A few weeks ago I was charged with running a rifle marksmanship range and needed to develop a concept of the operation, or CONOP (much more on that here). What I really needed to do was develop a plan – the no shit, how am I going to execute this?
The unofficial gold standard is the “one-slider.” That is, a single PowerPoint slide jammed with information that lays out, in general terms, what is supposed to happen. ‘One-slider’ isn’t a doctrinal term, but everyone knows what it is.
Step One: Look to see if this has been done before – does an old version of that ‘one-slider’ exist? If so, is it still relevant? Can it be modified?
A ridiculous amount of time can be spent searching for a 90% product to ease the pain of having to build your own. Often, a 90% solution could have been created if one went straight to planning and executing instead of foraging.
In my case, I had about a 50% solution and had to build the rest. As I was building my ‘one-slider,’ I wondered:
“If I didn’t have PowerPoint, how would I do this?”
There aren’t many folks left at the Company-level who can answer that question anymore. Those folks are the ones who served in the military pre-9/11, when email wasn’t that big of a thing and people sent runners all day to do their communicating. The “sharedrive” was a filing cabinet and no one would leave work unless there was already a timeline for the next day – soldiers wouldn’t be getting any late night text messages with that information because text messages didn’t exist yet.
The right answer, as it turns out, is the operations order (OPORD) in a written format.
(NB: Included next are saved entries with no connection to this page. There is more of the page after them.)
/-- ★★★ **THE SITE LETTERS FROM BLOCK LETTERS, AVERAGING SPECIES LIVE.**  Part V's `siteLetters_of_dressedLetters` with the species `Fc∕Fsc` (coarse run, at `Ū`) and `Ff∕Fsf` (fine run,
at `U`) carrying SIZES `≤ diagK (r₀α₀)` and FITS `𝔇(F′, F) ≤ diagK (o₀·r_i)`, `𝔇(Fs′, Fs) ≤ diagK (o₀·r_i)` (`r_i = (L^{k i})^{−γ_P}`) under `Reg335 c₃₅ α₀ U`, `α₀ ≤ a₁` — the three
letters of parts II∕IV for `Pf i U := siteEntries (sitePert365F (q i ∘ π i) (Ff i U) (Fsf i U) (Gf i) (Xfo i U))`, `Pc i V := siteEntries (sitePert365F (q i) (Fc i V) (Fsc i V) (Gc i) (Xco i V))`,
constants `(δ∕2, (r₀B²(1 + r₀a₁) + B²r₀ + (B+β)ε)c_δ + 1, 2(1 + r₀a₁)Bc_δ(Bo₀ + m(1 + r₀a₁)) + 2c_δβm₀ + 1, a₁)`. [cite: Balaban1985BackgroundPropagators, (3.58) p.402, (3.65)–(3.67)
p.403 (mechanism); King1986, p.664 (pairing)] -/
theorem siteLettersCF_of_sizedDressedLetters (c35 : ℝ) {γP : ℝ} (hMsz : ∀ i, 0 ≤ Msz i)
    (hfib : ∀ i, ∃ N : ℕ, N ≠ 0 ∧ ∀ x, (fibre (π i) x).card = N)
    (hL : ∃ β B ε m m₀ r₀ o₀ δ a₁ : ℝ, 0 ≤ β ∧ 0 ≤ B ∧ 0 < ε ∧ 0 ≤ m ∧ 0 ≤ m₀ ∧ 0 ≤ r₀ ∧ 0 ≤ o₀ ∧ 0 < δ ∧ 0 < a₁ ∧ ∀ i : I,
      HasMaj (BlockNorm.ofBlocks (unitTorusGeoS L (kk i) (Mn i) (Msz i)) (fun x => (q i x).1)) (BlockNorm.ofBlocks (unitTorusGeoS L (kk i) (Mn i) (Msz i)) (fun x => (q i x).1)) (Gc i)
        (fun y y' => β * Real.exp (-(δ * (unitTorusGeoS L (kk i) (Mn i) (Msz i)).dist y y'))) ∧
      HasMaj (BlockNorm.ofBlocks (unitTorusGeoS L (kk i) (Mn i) (Msz i)) (fun x' => (q i (π i x')).1)) (BlockNorm.ofBlocks (unitTorusGeoS L (kk i) (Mn i) (Msz i)) (fun x' => (q i (π i x')).1)) (Gf i)
        (fun y y' => β * Real.exp (-(δ * (unitTorusGeoS L (kk i) (Mn i) (Msz i)).dist y y'))) ∧
      HasMaj (BlockNorm.ofBlocks (unitTorusGeoS L (kk i) (Mn i) (Msz i)) (fun x => (q i x).1)) (BlockNorm.ofBlocks (unitTorusGeoS L (kk i) (Mn i) (Msz i)) (fun x' => (q i (π i x')).1))
        (idef (pull (π i)) (pull (π i)) (Gf i) (Gc i)) (fun y y' => m₀ * ((L : ℝ) ^ kk i) ^ (-γP) * Real.exp (-(δ * (unitTorusGeoS L (kk i) (Mn i) (Msz i)).dist y y'))) ∧
      ∀ (α₀ : ℝ), 0 < α₀ → Msz i * α₀ ≤ a₁ → ∀ U : (Bf i).Cfg, (Bf i).Reg335 c35 α₀ U →
        HasMaj (BlockNorm.ofBlocks (unitTorusGeoS L (kk i) (Mn i) (Msz i)) (fun x => (q i x).1)) (BlockNorm.ofBlocks (unitTorusGeoS L (kk i) (Mn i) (Msz i)) (fun x => (q i x).1)) (Xco i (avg i U))
          (fun y y' => B * Real.exp (-(δ * (unitTorusGeoS L (kk i) (Mn i) (Msz i)).dist y y'))) ∧
        HasMaj (BlockNorm.ofBlocks (unitTorusGeoS L (kk i) (Mn i) (Msz i)) (fun x' => (q i (π i x')).1)) (BlockNorm.ofBlocks (unitTorusGeoS L (kk i) (Mn i) (Msz i)) (fun x' => (q i (π i x')).1)) (Xfo i U)
          (fun y y' => B * Real.exp (-(δ * (unitTorusGeoS L (kk i) (Mn i) (Msz i)).dist y y'))) ∧
        HasMaj (BlockNorm.ofBlocks (unitTorusGeoS L (kk i) (Mn i) (Msz i)) (fun x => (q i x).1)) (BlockNorm.ofBlocks (unitTorusGeoS L (kk i) (Mn i) (Msz i)) (fun x => (q i x).1)) (Xco i (avg i U) - Gc i)
          (fun y y' => ε * (Msz i * α₀) * Real.exp (-(δ * (unitTorusGeoS L (kk i) (Mn i) (Msz i)).dist y y'))) ∧
        HasMaj (BlockNorm.ofBlocks (unitTorusGeoS L (kk i) (Mn i) (Msz i)) (fun x' => (q i (π i x')).1)) (BlockNorm.ofBlocks (unitTorusGeoS L (kk i) (Mn i) (Msz i)) (fun x' => (q i (π i x')).1))
          (Xfo i U - Gf i) (fun y y' => ε * (Msz i * α₀) * Real.exp (-(δ * (unitTorusGeoS L (kk i) (Mn i) (Msz i)).dist y y'))) ∧
        HasMaj (BlockNorm.ofBlocks (unitTorusGeoS L (kk i) (Mn i) (Msz i)) (fun x => (q i x).1)) (BlockNorm.ofBlocks (unitTorusGeoS L (kk i) (Mn i) (Msz i)) (fun x' => (q i (π i x')).1))
          (idef (pull (π i)) (pull (π i)) (Xfo i U) (Xco i (avg i U)))
          (fun y y' => m * ((L : ℝ) ^ kk i) ^ (-γP) * Real.exp (-(δ * (unitTorusGeoS L (kk i) (Mn i) (Msz i)).dist y y'))) ∧
        HasMaj (BlockNorm.ofBlocks (unitTorusGeoS L (kk i) (Mn i) (Msz i)) (fun x => (q i x).1)) (BlockNorm.ofBlocks (unitTorusGeoS L (kk i) (Mn i) (Msz i)) (fun p : Tor (Mn i) × ι => p.1))
          (Fc i (avg i U)) (diagK fun _ => r₀ * (Msz i * α₀)) ∧
        HasMaj (BlockNorm.ofBlocks (unitTorusGeoS L (kk i) (Mn i) (Msz i)) (fun p : Tor (Mn i) × ι => p.1)) (BlockNorm.ofBlocks (unitTorusGeoS L (kk i) (Mn i) (Msz i)) (fun x => (q i x).1))
          (Fsc i (avg i U)) (diagK fun _ => r₀ * (Msz i * α₀)) ∧
        HasMaj (BlockNorm.ofBlocks (unitTorusGeoS L (kk i) (Mn i) (Msz i)) (fun x' => (q i (π i x')).1)) (BlockNorm.ofBlocks (unitTorusGeoS L (kk i) (Mn i) (Msz i)) (fun p : Tor (Mn i) × ι => p.1))
          (Ff i U) (diagK fun _ => r₀ * (Msz i * α₀)) ∧
        HasMaj (BlockNorm.ofBlocks (unitTorusGeoS L (kk i) (Mn i) (Msz i)) (fun p : Tor (Mn i) × ι => p.1)) (BlockNorm.ofBlocks (unitTorusGeoS L (kk i) (Mn i) (Msz i)) (fun x' => (q i (π i x')).1))
          (Fsf i U) (diagK fun _ => r₀ * (Msz i * α₀)) ∧
        HasMaj (BlockNorm.ofBlocks (unitTorusGeoS L (kk i) (Mn i) (Msz i)) (fun x => (q i x).1)) (BlockNorm.ofBlocks (unitTorusGeoS L (kk i) (Mn i) (Msz i)) (fun p : Tor (Mn i) × ι => p.1))
          (idef (pull (π i)) LinearMap.id (Ff i U) (Fc i (avg i U))) (diagK fun _ => o₀ * ((L : ℝ) ^ kk i) ^ (-γP)) ∧
        HasMaj (BlockNorm.ofBlocks (unitTorusGeoS L (kk i) (Mn i) (Msz i)) (fun p : Tor (Mn i) × ι => p.1)) (BlockNorm.ofBlocks (unitTorusGeoS L (kk i) (Mn i) (Msz i)) (fun x' => (q i (π i x')).1))
          (idef LinearMap.id (pull (π i)) (Fsf i U) (Fsc i (avg i U))) (diagK fun _ => o₀ * ((L : ℝ) ^ kk i) ^ (-γP))) :
    ∃ δP ζ τ a₁ : ℝ, 0 < δP ∧ 0 < ζ ∧ 0 < τ ∧ 0 < a₁ ∧
      ∀ (i : I) (α₀ : ℝ), 0 < α₀ → Msz i * α₀ ≤ a₁ → ∀ U : (Bf i).Cfg, (Bf i).Reg335 c35 α₀ U →
        (∀ p p' : Idx (Mn i) × ι, |siteEntriesC (Mn i) ι (sitePertCF (Mn i) ι (q i) (Fc i (avg i U)) (Fsc i (avg i U)) (Gc i) (Xco i (avg i U))) p p'|
            ≤ ζ * (Msz i * α₀) * Real.exp (-(δP * tdist (Mn i) p.1 p'.1))) ∧
        (∀ p p' : Idx (Mn i) × ι, |siteEntriesC (Mn i) ι (sitePertCF (Mn i) ι (q i ∘ π i) (Ff i U) (Fsf i U) (Gf i) (Xfo i U)) p p'| ≤ ζ * (Msz i * α₀) * Real.exp (-(δP * tdist (Mn i) p.1 p'.1))) ∧
        (∀ p p' : Idx (Mn i) × ι, |siteEntriesC (Mn i) ι (sitePertCF (Mn i) ι (q i ∘ π i) (Ff i U) (Fsf i U) (Gf i) (Xfo i U)) p p'
              - siteEntriesC (Mn i) ι (sitePertCF (Mn i) ι (q i) (Fc i (avg i U)) (Fsc i (avg i U)) (Gc i) (Xco i (avg i U))) p p'|
            ≤ τ * ((L : ℝ) ^ kk i) ^ (-γP) * Real.exp (-(δP * tdist (Mn i) p.1 p'.1))) := by
  obtain ⟨β, B, ε, m, m₀, r₀, o₀, δ, a₁, hβ, hB, hε, hm, hm₀, hr₀, ho₀, hδ, ha₁, H⟩ := hL
  have hLr : (0 : ℝ) ≤ (L : ℝ) := Nat.cast_nonneg _
  obtain ⟨c, hcdef⟩ : ∃ c : ℝ, c = latticeConst (d + 1) (δ / 2) := ⟨_, rfl⟩
  have hc : 0 ≤ c := hcdef ▸ latticeConst_nonneg _ (by positivity)
  obtain ⟨R, hRdef⟩ : ∃ R : ℝ, R = r₀ * a₁ := ⟨_, rfl⟩
  have hR : 0 ≤ R := hRdef ▸ mul_nonneg hr₀ ha₁.le
  refine ⟨δ / 2, (r₀ * (B * B * (1 + R)) + B * B * r₀ + (B + β) * ε) * c + 1, (2 * (1 + R) * B * c * (B * o₀ + m * (1 + R)) + 2 * c * (β * m₀)) + 1, a₁, half_pos hδ,
    by positivity, by positivity, ha₁, fun i α₀ hα₀ hαa₁ U hreg => ?_⟩
  obtain ⟨hGc, hGf, hDG, HU⟩ := H i
  obtain ⟨hXc, hXf, hEc, hEf, hDX, hFc, hFsc, hFf, hFsf, hDF, hDFs⟩ := HU α₀ hα₀ hαa₁ U hreg
  have hs0 : 0 ≤ Msz i * α₀ := mul_nonneg (hMsz i) hα₀.le
  obtain ⟨N, hN, hfibi⟩ := hfib i
  have hr : 0 ≤ ((L : ℝ) ^ kk i) ^ (-γP) := Real.rpow_nonneg (pow_nonneg hLr _) _
  have hrα : 0 ≤ r₀ * (Msz i * α₀) := mul_nonneg hr₀ hs0
  have hrR : r₀ * (Msz i * α₀) ≤ R := hRdef ▸ mul_le_mul_of_nonneg_left hαa₁ hr₀
  -- the size letters (S2 `hasMaj_siteC`)
  have hPc := hasMaj_sitePertCF (L := L) (Mn i) ι (kk i) (Msz i) (q i) hB hβ (mul_nonneg hε.le hs0) hrα hδ hXc hGc hEc hFc hFsc
  have hPf := hasMaj_sitePertCF (L := L) (Mn i) ι (kk i) (Msz i) (q i ∘ π i) hB hβ (mul_nonneg hε.le hs0) hrα hδ hXf hGf hEf hFf hFsf
  -- the two-grid letter (S2 `hasMaj_idef_siteForm` with the fits live)
  have hPP := hasMaj_sitePertCF_sub (L := L) (Mn i) ι (kk i) (Msz i) (q i) (π i) hN hfibi hB hβ (mul_nonneg hm hr) (mul_nonneg hm₀ hr) hrα (mul_nonneg ho₀ hr) hδ
    hXc hXf hDX hGc hGf hDG hFsc hFf hFsf hDF hDFs
  have key : ∀ p p' : Idx (Mn i) × ι, (r₀ * (Msz i * α₀) * (B * B * (1 + r₀ * (Msz i * α₀))) + B * B * (r₀ * (Msz i * α₀)) + (B + β) * (ε * (Msz i * α₀))) * c
      ≤ ((r₀ * (B * B * (1 + R)) + B * B * r₀ + (B + β) * ε) * c + 1) * (Msz i * α₀) := fun _ _ =>
    sitePertF_sizeConst_le (β := β) (ε := ε) hr₀ hs0 hB hc hrR
  refine ⟨fun p p' => ?_, fun p p' => ?_, fun p p' => ?_⟩
  · refine (abs_siteEntriesC_le_of_hasMaj (L := L) (Mn i) ι (kk i) (Msz i) hPc p p').trans ?_
    rw [← hcdef]
    exact mul_le_mul_of_nonneg_right (key p p') (Real.exp_nonneg _)
  · refine (abs_siteEntriesC_le_of_hasMaj (L := L) (Mn i) ι (kk i) (Msz i) hPf p p').trans ?_
    rw [← hcdef]
    exact mul_le_mul_of_nonneg_right (key p p') (Real.exp_nonneg _)
  · rw [← Matrix.sub_apply, ← siteEntriesC_sub]
    refine (abs_siteEntriesC_le_of_hasMaj (L := L) (Mn i) ι (kk i) (Msz i) hPP p p').trans ?_
    rw [← hcdef]
    have hE := Real.exp_nonneg (-(δ / 2 * tdist (Mn i) p.1 p'.1))
    exact mul_le_mul_of_nonneg_right (sitePertF_fitConst_le (β := β) (m₀ := m₀) hr₀ hs0 hB hc ho₀ hm hr hrR) hE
Or if the intent really was to deliver a simple concept, then maybe I could physically write out what I intended on accomplishing on a single sheet of paper, neatly.
The point is, the presentation tool we use has a significant effect on how we plan (or fail to plan). And as MG(P) McMaster said, “…it can create the illusion of understanding and the illusion of control.”
The second thing that happened, or rather, hasn’t happened, is a class that I’ve been wanting to pitch for a couple of weeks now simply because I haven’t built a slide deck. I’ve attended so many briefings and classes in the military and civilian world given with beautifully crafted, colorful slides – some with animation – that they have affected the way that I envision myself briefing or instructing. My vision, of standing up in a darkened theater with gorgeous, simple slides seamlessly transitioning behind me to a riveted audience before I deliver “one, more, thing,” weighs on my mind as I delay – again – beginning the process of building that slide deck for a short class. I need to spend time building the slides, making sure they’re relevant, using the correct graphics, and then finding a projector, a screen, and a room big enough to fit the participants.
Meanwhile, the nature of the class is such that it can be pitched under a tree with a couple of 3 x 5 cards as notes – just as effectively.
I suspect that part of the allure of PowerPoint is that is can be saved and it is forever. Once I’ve created a good ‘one-slider’ I can go back to it and swap out some details and be done with it. No real planning has occurred, but it briefs well. Likewise, there is no “digital record” of the class I wanted to pitch if I did it under a tree with 3 x 5 cards. No slide-deck to send around. Just my good word that I did it. And if I wanted to do it again, I’d have to save the notes. Yikes.
So while I haven’t completely abandoned camp and deleted my copies of PowerPoint, I’m more mindful now when I am using it or feel compelled to use it. If I have to brief or instruct and I instinctively reach for a slide-deck, I now ask myself if this needs to be briefed on PowerPoint (and who said so), and if so, what are my constraints, or am I creating my own?